(Stored items)
*-*-*

import Literature.RepresentationTheory.TwistedCoinvariantsSemilinear
import Literature.RepresentationTheory.HeisenbergGroup.SchrodingerConjugate
import HarnessLib

/-!
# Types of the COMPLEX-CONJUGATE representation on `𝒮(X)`: `Coinv_η(ρ) ≠ 0 ⟺ Coinv_{η̄}(ρ̄) ≠ 0` — the type set of the
# conjugate oscillator representation is the INVERSE type set

Topic `RepresentationTheory`; namespace `Literature.RepresentationTheory.TwistedCoinv` (sequel of ★ `TwistedCoinvariantsSemilinear`, whose
semilinear functoriality `mapₛₗ` it instantiates at complex conjugation).  KERNEL ONLY: theorems; no definition, no named fact, no `sorry`.
Cell hodgecm-mathlib, fan B rung B-IV (local theta: types of oscillator representations); `--supports stmt-HodgeConjecture-24832`.

Two representations `ρ, ρ'` of a group `K` on the Schwartz–Bruhat space `𝒮(X)` (complex, with the pointwise conjugation ★ `conjSB`) are
CONJUGATE when `ρ' k (f̄) = \overline{ρ k f}` for all `k, f` — e.g. `ρ' k = conjOp (ρ k)` (★ `conjOp`), which is how the oscillator
representation of the opposite symplectic space `𝕎⁻` is realised on `𝒮` ([MoeglinVignerasWaldspurger1987, Chap. 2 II.1 Remarque; Chap. 4 II.1];
[HarrisKudlaSweet1996, §1 (1.4)]; tree ★ `MpPsi.conjHom`, ★ `toRep_conjHom`, ★ `toRep_diagonalDoubling_boxSB`).  Then:

* `nontrivial_coinv_iff_of_conj` — for characters `η, η'` with `η' k = \overline{η k}`: `Coinv_η(ρ) ≠ 0 ⟺ Coinv_{η'}(ρ') ≠ 0` (★ `mapₛₗ` along the
  conjugate-linear involution `conjSB`, bijective by ★ `mapₛₗ_bijective`, then ★ `nontrivial_iff_of_mapₛₗ_bijective`);
* `nontrivial_coinv_iff_inv_of_conj` — for a UNITARY `η` (`‖η k‖ = 1`) this reads `Coinv_η(ρ) ≠ 0 ⟺ Coinv_{η⁻¹}(ρ') ≠ 0`: **the types of the
  conjugate representation are the inverses of the types** («`ω^∨ ≅ ω̄`»: the contragredient/conjugate of the Weil representation,
  [MoeglinVignerasWaldspurger1987, Chap. 2 II.1 Remarque]) — the symmetry of type sets used by the see-saw on the anisotropic plane
  ([Liu2021, Lem. D.1 (1)]: `Θ_s(χ) ≠ 0` iff the types of `ω_{s₁}` meet those of `χ ⊗ \overline{ω_{s₂}}`).

HC_CM is proved only modulo the printed citations — the 2 remaining named inputs (hLiu418 = stmt-HodgeConjecture-24832, h413 = 24833) — until rung 0
closes; count-neutral.

## References
* [MoeglinVignerasWaldspurger1987] C. Mœglin, M.-F. Vignéras, J.-L. Waldspurger, LNM 1291 (1987), Chap. 2 II.1 (A) and Remarque; Chap. 4 II.1.
* [HarrisKudlaSweet1996] M. Harris, S. Kudla, W. J. Sweet, J. AMS 9 (1996), §1 (1.4).
* [Liu2021] Y. Liu, Camb. J. Math. 9 (2021), App. D Lem. D.1 (1).
-/

set_option autoImplicit false

noncomputable section

open scoped ComplexConjugate
open Literature.NumberTheory.Automorphic (SchwartzBruhat)
open Literature.RepresentationTheory.HeisenbergGroup

namespace Literature.RepresentationTheory.TwistedCoinv

universe v

variable {K : Type*} [Group K] {X : Type v} [TopologicalSpace X]
  (ρ ρ' : Representation ℂ K (SchwartzBruhat X)) (hconj : ∀ (k : K) (f : SchwartzBruhat X), ρ' k (conjSB f) = conjSB (ρ k f))

include hconj in
/-- **`Coinv_η(ρ) ≠ 0 ⟺ Coinv_{η̄}(ρ̄) ≠ 0`** for CONJUGATE representations `ρ, ρ'` of `K` on `𝒮(X)` (`ρ' k f̄ = \overline{ρ k f}`) and characters with
`η' = η̄` pointwise: complex conjugation `conjSB` is a conjugate-linear involution intertwining `ρ` with `ρ'`, so it induces a bijection
`Coinv_η(ρ) → Coinv_{η'}(ρ')` (★ `mapₛₗ`, ★ `mapₛₗ_bijective`). [cite: MoeglinVignerasWaldspurger1987, Chap. 2 II.1 Remarque; Chap. 4 II.1]
[cite: HarrisKudlaSweet1996, §1 (1.4)] -/
theorem nontrivial_coinv_iff_of_conj (η η' : K →* ℂˣ) (hη : ∀ k : K, ((η' k : ℂˣ) : ℂ) = conj ((η k : ℂˣ) : ℂ)) :
    Nontrivial (Coinv ρ η) ↔ Nontrivial (Coinv ρ' η') := by
  -- complex conjugation on `𝒮(X)` as a conjugate-linear map (★ `conjSB_add`, ★ `conjSB_smul`)
  let T : SchwartzBruhat X →ₛₗ[starRingEnd ℂ] SchwartzBruhat X :=
    { toFun := conjSB, map_add' := conjSB_add, map_smul' := conjSB_smul }
  have hTapp : ∀ f, T f = conjSB f := fun _ => rfl
  -- `conjSB` intertwines: `ρ' k (T f) = T (ρ k f)`, and back
  have hT : ∀ (k : K) (f : SchwartzBruhat X), ρ' k (T f) = T (ρ k f) := fun k f => by
    rw [hTapp, hTapp, hconj]
  have hT' : ∀ (k : K) (f : SchwartzBruhat X), ρ k (T f) = T (ρ' k f) := fun k f => by
    rw [hTapp, hTapp]
    have h := congrArg conjSB (hconj k (conjSB f))
    rw [conjSB_conjSB, conjSB_conjSB] at h
    exact h.symm
  have hη' : ∀ k : K, ((η k : ℂˣ) : ℂ) = (starRingEnd ℂ) ((η' k : ℂˣ) : ℂ) := fun k => by
    rw [hη k, Complex.conj_conj]
  exact nontrivial_iff_of_mapₛₗ_bijective ρ η ρ' η' T hT hη
    (mapₛₗ_bijective ρ η ρ' η' T hT hη T hT' hη' (fun f => by rw [hTapp, hTapp, conjSB_conjSB])
      (fun f => by rw [hTapp, hTapp, conjSB_conjSB]))

include hconj in
/-- **The types of the conjugate representation are the INVERSES of the types**: for a UNITARY character `η` of `K` (`‖η k‖ = 1`, so `η̄ = η⁻¹`),
`Coinv_η(ρ) ≠ 0 ⟺ Coinv_{η⁻¹}(ρ') ≠ 0` whenever `ρ' k f̄ = \overline{ρ k f}` («`ω̄ ≅ ω^∨`»).
[cite: MoeglinVignerasWaldspurger1987, Chap. 2 II.1 Remarque; Chap. 4 II.1] [cite: HarrisKudlaSweet1996, §1 (1.4)] -/
theorem nontrivial_coinv_iff_inv_of_conj (η : K →* ℂˣ) (hηu : ∀ k, ‖((η k : ℂˣ) : ℂ)‖ = 1) :
    Nontrivial (Coinv ρ η) ↔ Nontrivial (Coinv ρ' η⁻¹) := by
  refine nontrivial_coinv_iff_of_conj ρ ρ' hconj η η⁻¹ fun k => ?_
  -- `(η k)⁻¹ = conj (η k)` for `‖η k‖ = 1`
  rw [MonoidHom.inv_apply, Units.val_inv_eq_inv_val]
  exact Complex.inv_eq_conj (hηu k)

end Literature.RepresentationTheory.TwistedCoinv

end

*-*-*

▸ TASK PROMPT
The answer must be every line from the entries above that holds the string "have".

▸ RESPONSE
  have hTapp : ∀ f, T f = conjSB f := fun _ => rfl
  have hT : ∀ (k : K) (f : SchwartzBruhat X), ρ' k (T f) = T (ρ k f) := fun k f => by
  have hT' : ∀ (k : K) (f : SchwartzBruhat X), ρ k (T f) = T (ρ' k f) := fun k f => by
    have h := congrArg conjSB (hconj k (conjSB f))
  have hη' : ∀ k : K, ((η k : ℂˣ) : ℂ) = (starRingEnd ℂ) ((η' k : ℂˣ) : ℂ) := fun k => by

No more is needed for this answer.